Basic questions a small business owner or entrepreneur will have when they decide to incorporate

Posted on Tuesday 24 March 2009

Why Incorporate?

Why to incorporate is always the biggest question for a new business owner. The reasons are simple. If one incorporates a new business, personal assets will be separated and not affected by the business. Liability is also limited to the business owner, meaning creditors of your corporation must satisfy their claims by seizing the assets of the corporation rather than your personal assets. Other benefits of incorporation can include tax deductions for health insurance or medical expenses, and a savings on social security tax and Medicare tax.

How do I form a corporation or LLC?

Forming a corporation or LLC is not a difficult process. It can be accomplished quickly and efficiently by a professional incorporating service and even done online.
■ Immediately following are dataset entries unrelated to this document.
import Literature.Geometry.Kaehler.AnalyticSetProjection
import Mathlib.Analysis.Calculus.MeanValue
import HarnessLib

/-!
# Lipschitz graph pieces of the regular part of an analytic set

Support for the proof of Lelong's theorem on the locally finite `𝓗^{2p}`-measure of complex
analytic sets (`Literature/Geometry/Kaehler/HolomorphicChainFacts.lean`,
`Lelong1957_hausdorffMeasure_inter_lt_top`). At a regular point `a` of codimension `q` of a set
`A ⊆ V` (`dim V = q + p`), the tangent space `T_a A = ker df(a)` is a complex `p`-plane; if a
linear surjection `ℓ : V → ℂᵖ` is *quantitatively transverse* to it, `‖v‖ ≤ C ‖ℓ v‖` on `T_a A`,
then near `a` the set `A` is the graph over `ℓ` of a holomorphic section `s` (implicit function
theorem, `Literature.Geometry.Kaehler.SCV.isGraphPointOver_of_isCompl_ker`) whose differential at
`ℓ a` is the inverse of `ℓ|_{T_a A}`, hence of norm `≤ C`; by continuity of `ds` the section is
`(C + 1)`-Lipschitz on a ball, so that a neighbourhood of `a` in `A` is a `(C + 1)`-Lipschitz image
of its (injective) projection:

* `exists_lipschitz_graph_nhds` — the local statement at one regular point;
* `exists_countable_lipschitz_graph_cover` — given finitely many surjections `ℓ k` such that
  every `p`-plane is quantitatively transverse to one of them (cf.
  `Literature/Geometry/Kaehler/UniformTransversePlane.lean`), the regular points of codimension `q`
  of `A` in an open set `Ω` are covered by countably many open sets `W`, each with an index `k`
  and a section `s` of `ℓ k`, `(C + 1)`-Lipschitz on `ℓ k '' W`, with `s (ℓ k z) = z` on `A ∩ W`,
  all points of `A ∩ W` being regular of codimension `q`.

Theorems only, in the model-space language (`Literature.Geometry.Kaehler.SCV.IsRegPt`).

## References

* E. M. Chirka, *Complex Analytic Sets*, Kluwer (1989), §2.3 (regular points, Prop. 2–3), A2.2
  (implicit functions) [Chirka1989].
-/

open scoped Topology NNReal Manifold
open Set Filter Metric

namespace Literature.Geometry.Kaehler
namespace SCV

variable {V : Type*} [NormedAddCommGroup V] [NormedSpace ℂ V] [FiniteDimensional ℂ V]

/-- **Lipschitz graph neighbourhood of a regular point.** Let `A ∩ U = {f = 0} ∩ U` near `a ∈ A`
with `f : V → ℂ^q` holomorphic on the open `U` and `df(a)` onto, `dim V = q + p`, and let
`ℓ : V → ℂᵖ` be a linear surjection with `‖v‖ ≤ C ‖ℓ v‖` on `ker df(a)`. Then there are an open
`W ∋ a` inside `U` and a map `s : ℂᵖ → V`, `(C + 1)`-Lipschitz on `ℓ '' W`, with `s (ℓ z) = z`
for all `z ∈ A ∩ W`; moreover every point of `A ∩ W` is a graph point of `A` over `ℓ`.
[Chirka, *Complex Analytic Sets*, §2.3 Prop. 3, A2.2] [folklore] -/
theorem exists_lipschitz_graph_nhds {p q : ℕ} {ℓ : V →L[ℂ] (Fin p → ℂ)}
    (hℓ : Function.Surjective ℓ) (hdim : Module.finrank ℂ V = q + p) {A U : Set V} {a : V}
    (hU : IsOpen U) (haU : a ∈ U) {f : V → (Fin q → ℂ)} (hf : DifferentiableOn ℂ f U)
    (hAU : A ∩ U = U ∩ f ⁻¹' {0}) (haA : a ∈ A) (hsurj : Function.Surjective (fderiv ℂ f a))
    {C : ℝ≥0}
    (hC : ∀ v ∈ LinearMap.ker (fderiv ℂ f a : V →ₗ[ℂ] (Fin q → ℂ)), ‖v‖ ≤ C * ‖ℓ v‖) :
    ∃ W : Set V, IsOpen W ∧ a ∈ W ∧ W ⊆ U ∧ ∃ s : (Fin p → ℂ) → V,
      LipschitzOnWith (C + 1) s (ℓ '' W) ∧ (∀ z ∈ A ∩ W, s (ℓ z) = z) ∧
      ∀ z ∈ A ∩ W, IsGraphPointOver ℓ A z := by
  -- the tangent space and its complement `ker ℓ`
  set T : Submodule ℂ V := LinearMap.ker (fderiv ℂ f a : V →ₗ[ℂ] (Fin q → ℂ)) with hTdef
  set K : Submodule ℂ V := LinearMap.ker (ℓ : V →ₗ[ℂ] (Fin p → ℂ)) with hKdef
  have hTp : Module.finrank ℂ T = p := by
    have h := finrank_ker_of_surjective (fderiv ℂ f a : V →ₗ[ℂ] (Fin q → ℂ)) hsurj
    rw [hTdef]; omega
  have hKq : Module.finrank ℂ K = q := by
    have h := finrank_ker_of_surjective (ℓ : V →ₗ[ℂ] (Fin p → ℂ)) hℓ
    rw [hKdef]; omega
  have hinf : T ⊓ K = ⊥ := by
    rw [Submodule.eq_bot_iff]
    rintro v ⟨hvT, hvK⟩
    have hℓv : ℓ v = 0 := hvK
    have h := hC v hvT
    rw [hℓv, norm_zero, mul_zero] at h
    exact norm_le_zero_iff.1 h
  have hcompl : IsCompl T K :=
    isCompl_of_inf_eq_bot_of_finrank_add_eq hinf (by rw [hTp, hKq, hdim, add_comm])
  -- the graph structure
  obtain ⟨V₁, hV₁, haV₁, V', hV', hV₁V', s, hs, hℓs, hAV₁⟩ :=
    isGraphPointOver_of_isCompl_ker hU haU hf hAU haA hsurj hℓ hcompl
  have hsa : s (ℓ a) = a := (hAV₁.subset ⟨haA, haV₁⟩).2
  have hℓaV' : ℓ a ∈ V' := hV₁V' haV₁
  have hsd : DifferentiableAt ℂ s (ℓ a) := hs.differentiableAt (hV'.mem_nhds hℓaV')
  -- `f ∘ s = 0` and `ℓ ∘ s = id` near `ℓ a`
  have hN : ∀ᶠ z' in 𝓝 (ℓ a), z' ∈ V' ∧ s z' ∈ V₁ ∩ U := by
    refine (hV'.eventually_mem hℓaV').and ?_
    have hc : ContinuousAt s (ℓ a) := hsd.continuousAt
    have : V₁ ∩ U ∈ 𝓝 (s (ℓ a)) := by
      rw [hsa]; exact (hV₁.inter hU).mem_nhds ⟨haV₁, haU⟩
    exact hc.preimage_mem_nhds this
  have hfs : (f ∘ s) =ᶠ[𝓝 (ℓ a)] fun _ => 0 := by
    filter_upwards [hN] with z' hz'
    have hz'A : s z' ∈ A := by
      have : s z' ∈ {z ∈ V₁ | s (ℓ z) = z} := ⟨hz'.2.1, by rw [hℓs z' hz'.1]⟩
      rw [← hAV₁] at this
      exact this.1
    exact (hAU.subset ⟨hz'A, hz'.2.2⟩).2
  have hℓs' : (ℓ ∘ s) =ᶠ[𝓝 (ℓ a)] id := by
    filter_upwards [hV'.mem_nhds hℓaV'] with z' hz'
    exact hℓs z' hz'
  -- hence `range ds(ℓ a) ⊆ T` and `ℓ ∘ ds(ℓ a) = id`
  have hfa : HasFDerivAt f (fderiv ℂ f a) (s (ℓ a)) := by
    rw [hsa]; exact (hf.differentiableAt (hU.mem_nhds haU)).hasFDerivAt
  have hcomp0 : HasFDerivAt (f ∘ s) ((fderiv ℂ f a).comp (fderiv ℂ s (ℓ a))) (ℓ a) :=
    hfa.comp (ℓ a) hsd.hasFDerivAt
  have hzero : (fderiv ℂ f a).comp (fderiv ℂ s (ℓ a)) = 0 := by
    have h0 : HasFDerivAt (f ∘ s) (0 : (Fin p → ℂ) →L[ℂ] (Fin q → ℂ)) (ℓ a) :=
      (hasFDerivAt_const (0 : Fin q → ℂ) (ℓ a)).congr_of_eventuallyEq hfs
    exact hcomp0.unique h0
  have hid : ℓ.comp (fderiv ℂ s (ℓ a)) = ContinuousLinearMap.id ℂ (Fin p → ℂ) := by
    have h1 : HasFDerivAt (ℓ ∘ s) (ℓ.comp (fderiv ℂ s (ℓ a))) (ℓ a) :=
      ℓ.hasFDerivAt.comp (ℓ a) hsd.hasFDerivAt
    have h2 : HasFDerivAt (ℓ ∘ s) (ContinuousLinearMap.id ℂ (Fin p → ℂ)) (ℓ a) :=
      (hasFDerivAt_id (ℓ a)).congr_of_eventuallyEq hℓs'
    exact h1.unique h2
  have hnorm : ‖fderiv ℂ s (ℓ a)‖ ≤ C := by
    refine ContinuousLinearMap.opNorm_le_bound _ C.2 fun w => ?_
    have hwT : fderiv ℂ s (ℓ a) w ∈ T := by
      rw [hTdef, LinearMap.mem_ker, ContinuousLinearMap.coe_coe]
      have := congrArg (fun L : (Fin p → ℂ) →L[ℂ] (Fin q → ℂ) => L w) hzero
      simpa using this
    have hℓw : ℓ (fderiv ℂ s (ℓ a) w) = w := by
      have := congrArg (fun L : (Fin p → ℂ) →L[ℂ] (Fin p → ℂ) => L w) hid
      simpa using this
    calc ‖fderiv ℂ s (ℓ a) w‖ ≤ C * ‖ℓ (fderiv ℂ s (ℓ a) w)‖ := hC _ hwT
      _ = C * ‖w‖ := by rw [hℓw]
  -- continuity of `ds` on `V'`: `‖ds‖ < C + 1` on a ball around `ℓ a` inside `V'`
  have hcont : ContinuousOn (fderiv ℂ s) V' :=
    (Literature.Analysis.Complex.SCV.contDiffOn_one hs hV').continuousOn_fderiv_of_isOpen hV'
      le_rfl
  have hlt : ∀ᶠ z' in 𝓝 (ℓ a), ‖fderiv ℂ s z'‖₊ < C + 1 := by
    have hca : ContinuousAt (fderiv ℂ s) (ℓ a) := hcont.continuousAt (hV'.mem_nhds hℓaV')
    have hlt0 : ‖fderiv ℂ s (ℓ a)‖₊ < C + 1 := by
      have : ‖fderiv ℂ s (ℓ a)‖₊ ≤ C := hnorm
      exact lt_of_le_of_lt this (lt_add_one C)
    exact hca.nnnorm.eventually (gt_mem_nhds hlt0)
  obtain ⟨ρ, hρ, hball⟩ : ∃ ρ > 0, ball (ℓ a) ρ ⊆ V' ∩ {z' | ‖fderiv ℂ s z'‖₊ < C + 1} :=
    Metric.mem_nhds_iff.1 (Filter.inter_mem (hV'.mem_nhds hℓaV') hlt)
  have hlip : LipschitzOnWith (C + 1) s (ball (ℓ a) ρ) :=
    (convex_ball (ℓ a) ρ).lipschitzOnWith_of_nnnorm_fderiv_le
      (fun z' hz' => hs.differentiableAt (hV'.mem_nhds (hball hz').1))
      (fun z' hz' => (hball hz').2.le)
  -- the neighbourhood `W`
  refine ⟨V₁ ∩ U ∩ ℓ ⁻¹' ball (ℓ a) ρ,
    (hV₁.inter hU).inter (isOpen_ball.preimage ℓ.continuous),
    ⟨⟨haV₁, haU⟩, mem_ball_self hρ⟩, fun z hz => hz.1.2, s, ?_, ?_, ?_⟩
  · refine hlip.mono ?_
    rintro _ ⟨z, hz, rfl⟩
    exact hz.2
  · rintro z ⟨hzA, ⟨hzV₁, -⟩, -⟩
    exact (hAV₁.subset ⟨hzA, hzV₁⟩).2
  · rintro z ⟨-, ⟨hzV₁, -⟩, -⟩
    exact ⟨V₁, hV₁, hzV₁, V', hV', hV₁V', s, hs, hℓs, hAV₁⟩

/-- At a regular point of codimension `q` (`dim V = q + p`), a finite family of surjections
`ℓ k : V → ℂᵖ` to one of which every `p`-plane is `C`-transverse provides an index `k` and a
Lipschitz graph neighbourhood for `ℓ k` (`exists_lipschitz_graph_nhds`). [folklore] -/
theorem exists_lipschitz_graph_nhds_of_isRegPt {κ : Type*} {p q : ℕ}
    (ℓ : κ → V →L[ℂ] (Fin p → ℂ)) (hℓ : ∀ k, Function.Surjective (ℓ k))
    (hdim : Module.finrank ℂ V = q + p) {C : ℝ≥0}
    (hC : ∀ T : Submodule ℂ V, Module.finrank ℂ T = p → ∃ k, ∀ v ∈ T, ‖v‖ ≤ C * ‖ℓ k v‖)
    {A Ω : Set V} (hΩ : IsOpen Ω) {a : V} (haΩ : a ∈ Ω) (haA : a ∈ A) (ha : IsRegPt A q a) :
    ∃ k, ∃ W : Set V, IsOpen W ∧ a ∈ W ∧ W ⊆ Ω ∧ ∃ s : (Fin p → ℂ) → V,
      LipschitzOnWith (C + 1) s (ℓ k '' W) ∧ (∀ z ∈ A ∩ W, s (ℓ k z) = z) ∧
      ∀ z ∈ A ∩ W, IsGraphPointOver (ℓ k) A z := by
  obtain ⟨U, hU, haU, g, hg, hAU, hsurj⟩ := ha
  -- shrink `U` into `Ω`
  have hU' : IsOpen (U ∩ Ω) := hU.inter hΩ
  have hAU' : A ∩ (U ∩ Ω) = (U ∩ Ω) ∩ g ⁻¹' {0} := by
    calc A ∩ (U ∩ Ω) = (A ∩ U) ∩ Ω := by rw [inter_assoc]
      _ = (U ∩ g ⁻¹' {0}) ∩ Ω := by rw [hAU]
      _ = (U ∩ Ω) ∩ g ⁻¹' {0} := by ac_rfl
  have hTp : Module.finrank ℂ (LinearMap.ker (fderiv ℂ g a : V →ₗ[ℂ] (Fin q → ℂ))) = p := by
    have h := finrank_ker_of_surjective (fderiv ℂ g a : V →ₗ[ℂ] (Fin q → ℂ)) hsurj
    omega
  obtain ⟨k, hk⟩ := hC _ hTp
  obtain ⟨W, hW, haW, hWU, s, hs, hsec, hgr⟩ := exists_lipschitz_graph_nhds (hℓ k) hdim hU'
    ⟨haU, haΩ⟩ (hg.mono inter_subset_left) hAU' haA hsurj hk
  exact ⟨k, W, hW, haW, fun z hz => (hWU hz).2, s, hs, hsec, hgr⟩

/-- A graph point over a surjection `ℓ : V → ℂᵖ`, `dim V = q + p`, is a regular point of
codimension `q` (model-space form). [folklore] -/
theorem IsGraphPointOver.isRegPt {p q : ℕ} {ℓ : V →L[ℂ] (Fin p → ℂ)}
    (hℓ : Function.Surjective ℓ) (hdim : Module.finrank ℂ V = q + p) {A : Set V} {z : V}
    (h : IsGraphPointOver ℓ A z) : IsRegPt A q z := by
  have hKq : Module.finrank ℂ (LinearMap.ker (ℓ : V →ₗ[ℂ] (Fin p → ℂ))) = q := by
    have h := finrank_ker_of_surjective (ℓ : V →ₗ[ℂ] (Fin p → ℂ)) hℓ
    omega
  have hr := h.isRegularPointOfCodim
  rw [hKq] at hr
  exact isRegularPointOfCodim_iff_isRegPt.1 hr

/-- **Countable Lipschitz graph cover of the regular part.** Let `ℓ k : V → ℂᵖ` (`k ∈ κ`) be
linear surjections, `dim V = q + p`, such that every `p`-plane `T` has a `k` with
`‖v‖ ≤ C ‖ℓ k v‖` on `T`. For `A ⊆ V` and `Ω` open there is a countable set `R₀` of regular points
of codimension `q` of `A` in `Ω` and, for each `x ∈ R₀`, an open `W x ⊆ Ω`, an index `k x` and a
map `s x : ℂᵖ → V`, `(C + 1)`-Lipschitz on `ℓ (k x) '' W x`, with `s x (ℓ (k x) z) = z` on
`A ∩ W x`, every point of `A ∩ W x` regular of codimension `q`, and the `W x` covering all regular
points of codimension `q` of `A` in `Ω` (second countability). [folklore] -/
theorem exists_countable_lipschitz_graph_cover {κ : Type*} [Nonempty κ] {p q : ℕ}
    (ℓ : κ → V →L[ℂ] (Fin p → ℂ)) (hℓ : ∀ k, Function.Surjective (ℓ k))
    (hdim : Module.finrank ℂ V = q + p) {C : ℝ≥0}
    (hC : ∀ T : Submodule ℂ V, Module.finrank ℂ T = p → ∃ k, ∀ v ∈ T, ‖v‖ ≤ C * ‖ℓ k v‖)
    (A : Set V) {Ω : Set V} (hΩ : IsOpen Ω) :
    ∃ R₀ : Set V, R₀.Countable ∧ R₀ ⊆ {x ∈ A ∩ Ω | IsRegPt A q x} ∧
      ∃ (W : V → Set V) (k : V → κ) (s : V → (Fin p → ℂ) → V),
        (∀ x ∈ R₀, IsOpen (W x) ∧ x ∈ W x ∧ W x ⊆ Ω ∧
          LipschitzOnWith (C + 1) (s x) (ℓ (k x) '' W x) ∧
          (∀ z ∈ A ∩ W x, s x (ℓ (k x) z) = z) ∧ ∀ z ∈ A ∩ W x, IsRegPt A q z) ∧
        {x ∈ A ∩ Ω | IsRegPt A q x} ⊆ ⋃ x ∈ R₀, W x := by
  classical
  set R : Set V := {x ∈ A ∩ Ω | IsRegPt A q x} with hR
  -- local data at every point of `R`
  have hloc : ∀ x ∈ R, ∃ k, ∃ W : Set V, IsOpen W ∧ x ∈ W ∧ W ⊆ Ω ∧ ∃ s : (Fin p → ℂ) → V,
      LipschitzOnWith (C + 1) s (ℓ k '' W) ∧ (∀ z ∈ A ∩ W, s (ℓ k z) = z) ∧
      ∀ z ∈ A ∩ W, IsGraphPointOver (ℓ k) A z := fun x hx =>
    exists_lipschitz_graph_nhds_of_isRegPt ℓ hℓ hdim hC hΩ hx.1.2 hx.1.1 hx.2
  choose! k W hWo hxW hWΩ s hs hsec hgr using hloc
  -- extend by the empty set off `R` and extract a countable subcover
  set W' : V → Set V := fun x => if x ∈ R then W x else ∅ with hW'
  have hW'o : ∀ x, IsOpen (W' x) := fun x => by
    by_cases hx : x ∈ R
    · simp only [hW', if_pos hx]; exact hWo x hx
    · simp only [hW', if_neg hx]; exact isOpen_empty
  obtain ⟨T₀, hT₀c, hT₀⟩ := TopologicalSpace.isOpen_iUnion_countable W' hW'o
  refine ⟨T₀ ∩ R, hT₀c.mono inter_subset_left, inter_subset_right, W, k, s, ?_, ?_⟩
  · intro x hx
    exact ⟨hWo x hx.2, hxW x hx.2, hWΩ x hx.2, hs x hx.2, hsec x hx.2,
      fun z hz => (hgr x hx.2 z hz).isRegPt (hℓ (k x)) hdim⟩
  · intro y hy
    have hyU : y ∈ ⋃ x, W' x := mem_iUnion.2 ⟨y, by simp only [hW', if_pos hy]; exact hxW y hy⟩
    rw [← hT₀] at hyU
    obtain ⟨x, hxT₀, hyx⟩ := mem_iUnion₂.1 hyU
    have hxR : x ∈ R := by
      by_contra hxR
      simp only [hW', if_neg hxR] at hyx
      exact hyx
    refine mem_iUnion₂.2 ⟨x, ⟨hxT₀, hxR⟩, ?_⟩
    simpa only [hW', if_pos hxR] using hyx

end SCV
end Literature.Geometry.Kaehler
The incorporation service will investigate the availability of your proposed corporate name, reserve it for you and handle all paperwork needed.

What is a Certificate of Incorporation?

A certificate of incorporation is what some states issue to your company as evidence you’re your business is a valid corporation and meets state incorporation requirements. Some states call the certificate of incorporation, articles of incorporation, but that is also the document that you file to incorporate your business.

Do I need an attorney to form a corporation or LLC?

You do not need an attorney for incorporation. Most services are knowledgeable in the legal aspects of incorporation and limited liability company (LLC). Although, should you choose to have an attorney, one can provide you with advice as your business grows, so a legal advisor is always recommended.

Does it matter which state I incorporate?

It is recommended that you incorporate in the state where your office is physically located. If you incorporate in another, you may need to submit an application to qualify as a foreign corporation. This is often more of a hassle then it is worth and is not suggested.

What is an Assumed Name?

An assumed name is also called a fictitious name and is a characteristic of some state corporation laws in which a corporation can operate under more than one name. This is a convenient tool for a small business owner who sells different products but does not wish to have several corporations.

What Is a C Corporation?

The IRS classifies corporations according to how they want to be taxed. There are two types of corporations according to the IRS: “C” corporations, named after Subchapter C of the tax code, or “S” corporations, named after Subchapter S of the tax code. C corporations have their own tax identification number and pay their own taxes.

What Is an S Corporation?

S corporations are the opposite of C corporations. S corporations are sometimes called small business corporations and are taxed like a partnership, as if they were not a corporation. An S corporation passes through its losses to the shareholder’s personal tax return, and is not liable for Federal income taxes itself. The shareholders of an S corporation will pay personal income taxes based on the income of the S corporation. The S corporation shareholders will be able to personally enjoy any losses the corporation may have.